Compute the cumulative sum#

import numpy as np
# inputs: the data variable you want to sum
discharge_csum = np.cumsum(gauge_data['discharge_anomaly'])
discharge_csum
0     -3.041379e-01
1     -6.082759e-01
2     -9.124138e-01
3     -1.216552e+00
4     -1.520690e+00
           ...     
141    2.712414e+00
142    5.082759e-01
143   -1.695862e+00
144    5.684342e-14
145             NaN
Name: discharge_anomaly, Length: 146, dtype: float64

Plot the cumulative sum#

import matplotlib.pyplot as plt
plt.title('Cumulative Sum Discharge')
# inputs: x values, y values
plt.plot(gauge_data['datetime'], discharge_csum)

ax = plt.gca()
ax.xaxis.set_major_locator(plt.MaxNLocator(5))  # Use only 4 labels
ax.tick_params(axis='x', labelrotation = 80)  # Rotate the labels so the are more vertical
../../_images/73c84143f4eeca18258d571f155c44b35e3ceaaa2036f28a57ed56ba546e904c.png

Kendall’s Tau#

docs page

from scipy import stats
# inputs: variable 1, variable 2, (OPTIONAL nan_policy if your dataset has nan values)
tau, p_value = stats.kendalltau(gauge_data['Discharge'], gauge_data['pH'], nan_policy='omit')
print('tau: ', tau, ' p_value: ', p_value)
tau:  -0.5386593699749752  p_value:  1.1943988281013273e-14

Scatter plot of the Discharge and pH#

gauge_data.plot.scatter('Discharge', 'pH')
plt.title('pH vs. Discharge')
Text(0.5, 1.0, 'pH vs. Discharge')
../../_images/3b9a7154d1bb004c435c7c94b810c01995313d2a1c6da200573131c54d7b0de1.png

Theil Sen Estimator#

docs page

from scipy import stats

If needed drop rows with nans

gauge_data = gauge_data.dropna(subset=['Discharge', 'pH'])

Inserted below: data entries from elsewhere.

open CongruenceSubgroup WeierstrassCurve Literature.NumberTheory.EllipticCurves
  Literature.NumberTheory.EllipticCurves.ModularForms
  Literature.NumberTheory.EllipticCurves.Rank1Residual
  Summit.BirchSwinnertonDyer.BirchSwinnertonDyer.Theorems
  Summit.BirchSwinnertonDyer.BirchSwinnertonDyer.Theorems.Rank1ResidualX1Defs
  Summit.BirchSwinnertonDyer.BirchSwinnertonDyer.Theorems.Rank1ResidualX1Converse

set_option autoImplicit false

namespace Summit.BirchSwinnertonDyer.Rank1Residual.X1.RankOne

variable {W : WeierstrassCurve ℚ} [W.IsGloballyMinimal] {p : ℕ} [Fact p.Prime]

/-! ### §1. Route A (anticyclotomic): Keller–Yin's announced display (PREPRINT, explicit hypothesis) -/

/-- **A1 (= X1a) ⇐ Keller–Yin's rank-one display ALONE, plus PUBLISHED facts** (x1a gen 1): at a leaf
pair of type A (`¬ GVPar W p`), `BSD(E,p)` follows from `KellerYin2024.thm421_rankOne_display_OPEN`
(`hKY`; OPEN: Keller–Yin Thms. 3.0.11 + 7.0.6, arXiv:2402.12781v2, with the published links
Gross–Zagier, BDP, Kolyvagin, [CGLS] (5.5)–(5.7)) and Greenberg–Vatsal 2000 (`hGV`; the admissible
twist `E^K` is of type B and rank `0`: covered row C7), Greenberg Thm. 4.1 (`hGr`), modularity (`hmod`,
`hmod'`), Hoffstein–Luo 1997 (`hHL`), Gross–Zagier I.7.3 (`hGZ`), GZK (`hGZK`). No certificate, no
unstated main conjecture. [cite: KellerYin2024, Thm. 4.2.1 and its proof (p. 22) (announced; explicit hypothesis)]
[cite: GreenbergVatsal2000, Thm. (1.3)] [cite: CastellaEtAl2021, Thms. 5.1.4, 5.3.1] -/
theorem Leaf.bsdp_of_not_gvPar_of_KY [W.IsElliptic] (hKY : KellerYin2024.thm421_rankOne_display_OPEN)
    (hGV : GreenbergVatsal2000.thm13_charIdeal_eq_of_gvPar) (hGr : greenberg_charValue_rankZero)
    (hmod : nonempty_modularParametrizationData) (hmod' : exists_isNewformOf)
    (hHL : HoffsteinLuo1997_exists_twist_L_one_ne_zero) (hGZ : GrossZagier1986_thm_I_7_3)
    (hGZK : rank_eq_analyticRank_of_analyticRank_le_one) (h : Leaf W p) (hA : ¬ GVPar W p) :
    BSDp W p :=
  Rank1ResidualX1Defs.bsdp_of_classX1_typeA_of_analyticRank_eq_one hKY hGV hGr hmod hmod' hHL hGZ hGZK
    W p h.1 hA h.2

/-- **The whole rank-one leaf ⇐ Keller–Yin's display + the RANK-ZERO leaf statement** (x1a gen 2,
`ClassX1KellerYinRankOneReduction`): at a leaf pair of either type, the admissible twist `E^K` is a
rank-`0` curve which is of type B (Greenberg–Vatsal, published) or a rank-`0` LEAF pair at the same
prime, where `RankZero.Statement` (`h0`) supplies `BSD(E^K,p)`. So, granted the preprint, the rank-one
leaf carries NO residue of its own beyond the rank-zero leaf.
[cite: KellerYin2024, Thm. 4.2.1 and its proof (p. 22) (announced; explicit hypothesis)]
[cite: CastellaEtAl2021, Thms. 5.1.4, 5.3.1] [cite: GreenbergVatsal2000, Thm. (1.3)] -/
theorem Leaf.bsdp_of_KY_of_rankZeroStatement [W.IsElliptic]
    (hKY : KellerYin2024.thm421_rankOne_display_OPEN) (h0 : RankZero.Statement)
    (hGV : GreenbergVatsal2000.thm13_charIdeal_eq_of_gvPar) (hGr : greenberg_charValue_rankZero)
    (hmod : nonempty_modularParametrizationData) (hmod' : exists_isNewformOf)
    (hHL : HoffsteinLuo1997_exists_twist_L_one_ne_zero) (hGZ : GrossZagier1986_thm_I_7_3)
    (hGZK : rank_eq_analyticRank_of_analyticRank_le_one) (h : Leaf W p) : BSDp W p :=
  Rank1Residual.bsdp_of_classX1_of_analyticRank_eq_one_of_KY_OPEN_of_bsdp_rankZero hGV hGr hmod hmod'
    hHL hGZ hGZK hKY W p h.1 h.2 (fun W' _ _ hX1' hr0 ↦ h0 W' p ⟨hX1', hr0⟩)

/-- **Route A at class level: `RankZero.Statement` + Keller–Yin ⇒ `Statement`.**
[cite: KellerYin2024, Thm. 4.2.1 and its proof (p. 22) (announced; explicit hypothesis)]
[cite: CastellaEtAl2021, Thms. 5.1.4, 5.3.1] -/
theorem statement_of_KY_of_rankZeroStatement (hKY : KellerYin2024.thm421_rankOne_display_OPEN)
    (h0 : RankZero.Statement)
    (hGV : GreenbergVatsal2000.thm13_charIdeal_eq_of_gvPar) (hGr : greenberg_charValue_rankZero)
    (hmod : nonempty_modularParametrizationData) (hmod' : exists_isNewformOf)
    (hHL : HoffsteinLuo1997_exists_twist_L_one_ne_zero) (hGZ : GrossZagier1986_thm_I_7_3)
    (hGZK : rank_eq_analyticRank_of_analyticRank_le_one) : Statement :=
  fun _ _ _ _ _ h ↦ h.bsdp_of_KY_of_rankZeroStatement hKY h0 hGV hGr hmod hmod' hHL hGZ hGZK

Compute the slope values for the best fit line and confidence interval lines.

Output res returns four values:

  1. slope of the Theil line

  2. intercept of the Theil line

  3. slope of lower bound of confidence on the Theil line

  4. slope of upper bound of confidence on the Theil line

# inputs are: y variable, x variable, confidence interval (value between 0 and 1)
res = stats.theilslopes(gauge_data['pH'], gauge_data['Discharge'], 0.90)
# Here I used the index as a replacement for time
print(res)
TheilslopesResult(slope=-0.02702702702702691, intercept=9.202702702702698, low_slope=-0.03636363636363624, high_slope=-0.02564102564102556)

Plot the lines#

import matplotlib.pyplot as plt

Use the slope and y intercept values from the stats.theilslopes() method and plot the lines using the form y = b + m*x

# Inputs for all plots: x values, y values, (optional color preferences)
# base scatter plot
plt.scatter(gauge_data['Discharge'], gauge_data['pH'])
# Theil slope
plt.plot(gauge_data['Discharge'], res[1] + res[0]*gauge_data['Discharge'], color='red')
# lower confidence line
plt.plot(gauge_data['Discharge'], res[1] + res[2]*gauge_data['Discharge'], '--k')
# upper confidence line
plt.plot(gauge_data['Discharge'], res[1] + res[3]*gauge_data['Discharge'], '--k')
[<matplotlib.lines.Line2D at 0x15c5f5870>]
../../_images/bbade386a49e6cb8b7e480c3bcc471ab5651bae11c157cba4101a539dacd3644.png

More color preferences for the plot are listed in the “Notes” section of the plt.plot docs.